Thursday 5 December 2019

Byrony Gordon: Will it be a boy or a girl? Well, find out an throw a gender-reveal party ...

Photo: Thinkstock
Photo: Thinkstock

WE have our friends in America to thank for delivering us the latest fad doing the rounds of polite society: the gender-reveal party. If you haven’t yet received a candy-coloured invitation to one, then let me explain – these are celebrations at which friends and family gather around an expectant mother to find out the sex of her child, through the cutting of a cake that contains pink sponge for a girl, and blue for a boy.









Typically, the parents will find out at exactly the same time as everyone else in the room, having asked their sonographer to seal the news in an envelope, which they will then hand straight to a baker who can get to work on a gender-reveal cake.





The canapés on offer at the party are often based on the woman’s pregnancy cravings (not so good if you are craving coal; great if all you want is mini hamburgers). Inevitably, there are elaborate colour-coded decorations. And, like at most other parties, hosts sometimes encourage a dress code: come in “team” colours, so you can root for a boy or a girl and even cast votes on the matter. Yes, really.

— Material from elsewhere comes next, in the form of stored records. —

import Mathlib.Tactic
import Literature.Barriers.CriticalPhenomena.RigorousRGSmallParameterHHWThm22CertStep
import HarnessLib

/-!
# Hara–Hattori–Watanabe 2001, Theorem 2.2: certificate soundness, part 4 (Proposition 5.1 for the run, and `check = true` in real numbers)

Last theorem-only file on the meaning of `Thm22Cert.Cfg.check` (Hara–Hattori–Watanabe, CMP 220
(2001), Proposition 5.1 and §5.3). Flags propagate along the proof-side `run`; the initial state
encloses (5.2); **`run_sound`** (Proposition 5.1): every state of a successful run encloses a
family of sequences with `a_{0,N} = 1`, `a_{n,N} ≥ 0`, (A.6), linked by the recursion (5.7)
(`a_{n,N+1} = ã_n/ã_0` with `ã_n = Σ_m (β/2)^m b_{m+n} tildeCoef m n`) from the Ising initial values
(5.2) at `s = sNum/10¹⁶`; `hist` lists the run and `stateAt` reads it. Finally **`check_sound`**: if
`Cfg.check = true` then, for such families `a⁻`, `a⁺` at `s₋`, `s₊`: (2.17) `a⁺_{1,N} < 2 + √2`
(`N₀ ≤ N < N₁`), (5.30) `a⁻_{1,N₁} < 1 < a⁺_{1,N₁}` and
`a⁺_{1,N₁} > 1 + (3/√2)(a⁺_{1,N₁}² - a⁺_{2,N₁})/2`, and (2.14)–(2.16) at `N₀` — with
`μ₄ = (x₁² - x₂)/2`, `μ₆ = x₁³/3 - x₁x₂/2 + x₃/6`, `μ₈ = x₁⁴/4 - x₁²x₂/2 + x₂²/8 + x₁x₃/6 - x₄/24`
(§5.1, p. 15) — for every `x` between `a⁻_{·,N₀}` and `a⁺_{·,N₀}` ((5.31)–(5.34), the algebra of
`bounds_of_ineqs`).
-/

noncomputable section

namespace Literature.Barriers.CriticalPhenomena.HierarchicalRG.Thm22Cert

open Finset

namespace Cfg

variable {C : Cfg}

/-! ### The run and its history -/

/-- Flags propagate backwards along the run. [folklore] -/
theorem run_flag_of_le {T : Tab} {sNum : ℕ} {K : ℕ} (h : (C.run T sNum K).2.2 = true) :
    ∀ {N}, N ≤ K → (C.run T sNum N).2.2 = true := by
  induction K with
  | zero => intro N hN; have : N = 0 := by omega
            subst this; exact h
  | succ K ih =>
    intro N hN
    have hK : (C.run T sNum K).2.2 = true := (step_flag_sound h).1
    rcases Nat.lt_or_ge N (K + 1) with hlt | hge
    · exact ih hK (by omega)
    · have : N = K + 1 := by omega
      subst this; exact h

/-- The initial state encloses the initial values (5.2). [cite: HaraHattoriWatanabe2001, §5.1 eq. (5.2)] -/
theorem init_Encl (sNum : ℕ) {a0 : ℕ → ℝ}
    (ha : ∀ n, n ≤ C.M → a0 n = (n.factorial : ℝ) / (2 * n).factorial * ((sNum : ℝ) / 10 ^ 16) ^ (2 * n)) :
    C.Encl (C.init sNum).1 (C.init sNum).2.1 a0 := by
  intro n hn
  unfold init
  simp only
  rw [get_map_range _ (by omega), get_map_range _ (by omega), ha n hn]
  exact C.init_sound sNum n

Always thought it wasn’t possible to throw a surprise party for yourself? Think again! Type “gender reveal party” into YouTube and you will find hundreds of videos of these gatherings, watched by tens of thousands of people. They feature a lot of shrieking, jumping up and down, many tears and even one disappointment, when a couple cut into their cake only to discover that the baker had mistakenly made a common-or-garden white sponge. Oops.



These parties make the baby shower – another American import in which mothers-to-be are “showered” with gifts ahead of their infant’s birth – look restrained. They make the people who live-tweet their pregnancies and upload their baby’s scan as their Facebook profile picture look positively private. But the gender-reveal party is just one of the many ways in which surely the most private of processes – making a baby – can now be made public.

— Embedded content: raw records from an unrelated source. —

import Literature.ModelTheory.ExponentialFields.PilaWilkieCountingCells
import Literature.ModelTheory.ExponentialFields.PilaWilkieMainLemmaFamily
import Literature.ModelTheory.ExponentialFields.OMinimalCellFibres
import Literature.ModelTheory.ExponentialFields.OMinimalDimensionCorollaries
import Literature.ModelTheory.ExponentialFields.OMinimalFibreBounds
import HarnessLib

/-!
# The counting theorem for definable families and Pila–Wilkie 1.8 from the reparametrization property (Bhardwaj–van den Dries 2022, Thm. 2.4)

Topic `Literature/ModelTheory/ExponentialFields`; proof file in the cone of the named fact
`PilaWilkie2006_thm_1_8`.  Bhardwaj–van den Dries 2022, §2 prove the Pila–Wilkie counting
theorem for all members of a definable family at once (Thm. 2.4: *"there is a constant
`c = c(X, ε)` such that for all `s ∈ E` and all `T` we have `N(X(s)^{tr}, T) ≤ cT^ε`"*) by
induction on the ambient dimension `n`: remove interiors, cover the rational points of bounded
height by few hypersurfaces (the Main Lemma), decompose the hypersurfaces into semialgebraic
cells (Lemma 2.3) and project the slices on non-open cells injectively to lower dimension
(Lemma 2.2), where the induction hypothesis applies to the definable family of projected
slices.  This file carries that out over an arbitrary o-minimal expansion of the real field,
**modulo the uniform `r`-reparametrization property** `UR(r, ℓ)` (the o-minimal
Yomdin–Gromov theorem for definable families, Pila–Wilkie 2006 §§4–5 / BvdD §§4–7), which
enters through `mainLemma_family` and is stated inline as a hypothesis:

* `countingFamily` — Thm. 2.4 for families with fibres in the open unit cube, assuming
  `UR(r, ℓ)` for all `r` and `ℓ < n` (interiors are removed as the fibres of the open cells of
  a decomposition of the total space; `dim < n` for the rest by van den Dries Ch. 4 (1.4));
* `PilaWilkie2006_thm_1_8_of_uniformReparam` — **Pila–Wilkie 2006, Thm. 1.8, conditional
  on `UR(r, ℓ)` for every o-minimal expansion of the real field and all `r, ℓ`**, through the
  cube reduction `PilaWilkie2006_thm_1_8_of_unitCube`.  (`UR(r,0)`, `UR(r,1)` are proved in
  `PilaWilkieUniformReparamLow`; the general case is the subject of the remaining files.)

Helpers: `mem_transPart_inter`, `transPart_iUnion₂_subset` (Lemma 2.1),
`transPart_eq_empty_of_isOpen`, `ncard_biUnion_le_sum`, `IsSemialgebraic.fibre_append` (and the
tree's `definable_fibre_append`).

Nothing here is a named fact; no definitions.

## References

* N. Bhardwaj, L. van den Dries, *On the Pila–Wilkie theorem*, Expo. Math. 40 (2022), §2,
  Thm. 2.4. [BhardwajVanDenDries2022]
* J. Pila, A. J. Wilkie, *The rational points of a definable set*, Duke Math. J. 133 (2006),
  Thm. 1.8, Thm. 1.10, §7. [PilaWilkie2006]
-/

noncomputable section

Of course, it is wonderful when someone gets pregnant but (and you have to whisper this, because it is not very popular) it is also the most normal thing in the world, given that our basic evolutionary function is to reproduce. There is one born every minute, as they say. Does it really need to be celebrated with expensive parties? Do we all need to be there as the couple discover the sex of their first born? Whatever happened to not finding out until the birth anyway? How terribly old-fashioned that seems now, when an estimated 60 per cent of parents choose to be told in the course of the pregnancy.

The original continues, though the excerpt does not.